Heiner Wilmer, Bischof von Hildesheim, spricht auf einer Pressekonferenz. © dpa-Bildfunk Foto: Moritz Frankenberg
Heiner Wilmer, Bischof von Hildesheim, fordert, dass die Segnung homosexueller Paare nicht tabuisiert werden dürfe.

Die katholische Kirche müsse "auch das kirchliche Arbeitsrecht in den Blick nehmen, damit Mitarbeitende der Kirche eine homosexuelle Orientierung nicht weiter verheimlichen müssen", sagte der Hildesheimer katholische Bischof Heiner Wilmer.

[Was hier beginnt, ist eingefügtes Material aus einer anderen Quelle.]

import Mathlib

/-!
# B3DenseSubgroup — the «dense subgroup of a product» step of T4-B3 §B4(b.1) and §B3(d.4)

Two steps of sub-claim B3 (pub-hodge-repro2, README §6.1(a)) end with the same argument:
a continuous character of an idèle group `A = A_∞ × A^∞` (archimedean part × finite part) that is
trivial on the finite part (or agrees with another one there) and on a subgroup `Γ` (the principal
idèles `E^×`, resp. `k'^×`) whose projection to the archimedean part is dense (weak approximation,
Cassels Ch. 2 Thm. 3.1) is determined on the whole group — §B4(b.1) («`E^×·(A_E^∞)^×` is dense in
`A_E^×` … so `μ = μ'`») and §B3(d.4) («`ν_0(x) = ν_0(x_S)` … `ν_0 = 1` on `∏_{v∈S} k'_v^×` by
continuity and hence on `k'_A^×`»).  This file records the topological-group core for an arbitrary
product `H × K` of topological groups:

* `fstSat Γ` — the subgroup `{x : x.1 ∈ Γ.map fst} = Γ·({1} × K)` of `H × K`
  (`mem_fstSat_iff`, `mem_fstSat_of_mem`, `exists_mul_of_mem_fstSat`);
* `dense_fstSat` — if `Γ` has dense first projection, `fstSat Γ` is dense in `H × K`;
* `eq_of_eqOn_of_fst_dense` — two continuous homomorphisms into a Hausdorff group that agree on
  such a `Γ` and on `{1} × K` are equal;
* `eq_one_of_eqOn_of_fst_dense` — the special case `g = 1` used in §B3(d.4).

The idèle-theoretic inputs (weak approximation, the factorisation of `A_E^×`) stay prose.
-/

namespace Summit.Ventures.HodgeRepro2.ShimuraData.B3DenseSubgroup

variable {H K : Type*} [Group H] [Group K]

/-- The subgroup `{x : x.1 ∈ Γ.map fst}` of `H × K` — the product `Γ·({1} × K)` (T4-B3 §B4(b.1):
`E^×·(A_E^∞)^× = {x ∈ A_E^× : x_∞ ∈ E^×}` inside `A_E^× = E_∞^× × (A_E^∞)^×`). -/
def fstSat (Γ : Subgroup (H × K)) : Subgroup (H × K) :=
  (Γ.map (MonoidHom.fst H K)).prod ⊤

/-- Membership in `fstSat Γ`. -/
theorem mem_fstSat_iff (Γ : Subgroup (H × K)) (x : H × K) :
    x ∈ fstSat Γ ↔ x.1 ∈ Γ.map (MonoidHom.fst H K) := by
  simp [fstSat, Subgroup.mem_prod]

/-- `Γ ≤ fstSat Γ`. -/
theorem mem_fstSat_of_mem (Γ : Subgroup (H × K)) {x : H × K} (hx : x ∈ Γ) : x ∈ fstSat Γ :=
  (mem_fstSat_iff Γ x).2 ⟨x, hx, rfl⟩

/-- `{1} × K ≤ fstSat Γ`. -/
theorem one_mem_fstSat (Γ : Subgroup (H × K)) (k : K) : ((1 : H), k) ∈ fstSat Γ :=
  (mem_fstSat_iff Γ _).2 (Subgroup.one_mem _)

/-- Every element of `fstSat Γ` is `γ * (1, k)` with `γ ∈ Γ`. -/
theorem exists_mul_of_mem_fstSat (Γ : Subgroup (H × K)) {x : H × K} (hx : x ∈ fstSat Γ) :
    ∃ γ ∈ Γ, ∃ k : K, x = γ * ((1 : H), k) := by
  obtain ⟨γ, hγ, hγx⟩ := (mem_fstSat_iff Γ x).1 hx
  refine ⟨γ, hγ, γ.2⁻¹ * x.2, ?_⟩
  ext
  · simp only [Prod.fst_mul, mul_one]
    exact hγx.symm
  · simp

section Topology

variable [TopologicalSpace H] [TopologicalSpace K]

/-- If the first projection of `Γ ≤ H × K` is dense in `H`, then `fstSat Γ = Γ·({1} × K)` is
dense in `H × K` (T4-B3 §B4(b.1): weak approximation makes `E^×` dense in `E_∞^×`, hence
`E^×·(A_E^∞)^×` dense in `A_E^×`). -/
theorem dense_fstSat (Γ : Subgroup (H × K))
    (hΓ : Dense ((Γ.map (MonoidHom.fst H K) : Subgroup H) : Set H)) :
    Dense ((fstSat Γ : Subgroup (H × K)) : Set (H × K)) := by
  have e : ((fstSat Γ : Subgroup (H × K)) : Set (H × K)) =
      ((Γ.map (MonoidHom.fst H K) : Subgroup H) : Set H) ×ˢ (Set.univ : Set K) := by
    ext x
    simp only [SetLike.mem_coe, Set.mem_prod, Set.mem_univ, and_true]
    exact mem_fstSat_iff Γ x
  rw [e]
  exact hΓ.prod dense_univ

variable {M : Type*} [Group M] [TopologicalSpace M] [T2Space M]

/-- Two continuous homomorphisms `H × K →* M` (`M` Hausdorff) that agree on `{1} × K` and on a
subgroup `Γ` with dense first projection are equal (T4-B3 §B4(b.1): `μ'μ⁻¹` trivial on
`(A_E^∞)^×` and on `E^×` forces `μ = μ'`). -/
theorem eq_of_eqOn_of_fst_dense {f g : H × K →* M} (hf : Continuous f) (hg : Continuous g)
    (Γ : Subgroup (H × K)) (hΓ : Dense ((Γ.map (MonoidHom.fst H K) : Subgroup H) : Set H))
    (hΓfg : ∀ x ∈ Γ, f x = g x) (hK : ∀ k : K, f (1, k) = g (1, k)) : f = g := by
  have hsat : ∀ x ∈ fstSat Γ, f x = g x := by
    intro x hx
    obtain ⟨γ, hγ, k, rfl⟩ := exists_mul_of_mem_fstSat Γ hx
    rw [map_mul, map_mul, hΓfg γ hγ, hK k]
  exact DFunLike.coe_injective
    (Continuous.ext_on (dense_fstSat Γ hΓ) hf hg fun x hx => hsat x hx)

/-- The special case `g = 1` (T4-B3 §B3(d.4): a continuous character trivial on the idèles
supported outside `S` and on the principal idèles is trivial). -/
theorem eq_one_of_eqOn_of_fst_dense {f : H × K →* M} (hf : Continuous f)
    (Γ : Subgroup (H × K)) (hΓ : Dense ((Γ.map (MonoidHom.fst H K) : Subgroup H) : Set H))
    (hΓf : ∀ x ∈ Γ, f x = 1) (hK : ∀ k : K, f (1, k) = 1) : f = 1 :=
  eq_of_eqOn_of_fst_dense hf continuous_const Γ hΓ (fun x hx => hΓf x hx) (fun k => hK k)

end Topology

end Summit.Ventures.HodgeRepro2.ShimuraData.B3DenseSubgroup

Bode: Einzelfall-Lösungen führen auch immer zu Unsicherheiten

Auch der Osnabrücker Bischof Franz-Josef Bode hat die Bewegung #outinchurch, in der sich die nicht-heterosexuellen Mitarbeitenden zusammenschlossen, als mutigen Schritt gelobt. Er selbst sei mit zwei Mitarbeitenden vor dem Kampagnen-Start im Gespräch gewesen, sagte Bode. "In der Ausgestaltung sind Einzelfallregelungen möglich, diese werden in unserm Bistum sensibel und nach Kräften gesucht." Aber Einzelfall-Lösungen führten auch immer zu Unsicherheiten. "Es ist dringend notwendig, für alle Seiten verlässliche Lösungen zu finden."

Franz-Josef Bode, Bischof des Bistums Osnabrück, steht im Bischofshaus vor einem Kreuz. © picture alliance/dpa | Friso Gentsch Foto: Friso Gentsch
Der Osnabrücker Bischof Franz-Josef Bode lobt die Kampagne von #outinchurch.
Initiative: Diffamierende Aussagen zu Geschlechtlichkeit revidieren

Zuvor hatte die Initiative #outinchurch gleichzeitig mit ihrem Outing eine Änderung des Arbeitsrechts gefordert. Ein Leben entsprechend der eigenen sexuellen Orientierung und der geschlechtlichen Identität dürfe nicht dazu führen, dass man von Aufgaben und Ämtern ausgeschlossen oder gar gekündigt werde, hieß es. Weiter forderte die Initiative, dass die kirchliche Lehre diffamierende Aussagen zu Geschlechtlichkeit und Sexualität revidieren solle. In Riten und Sakramenten solle sichtbar werden, "dass LGBTIQ+-Personen und -Paare von Gott gesegnet sind".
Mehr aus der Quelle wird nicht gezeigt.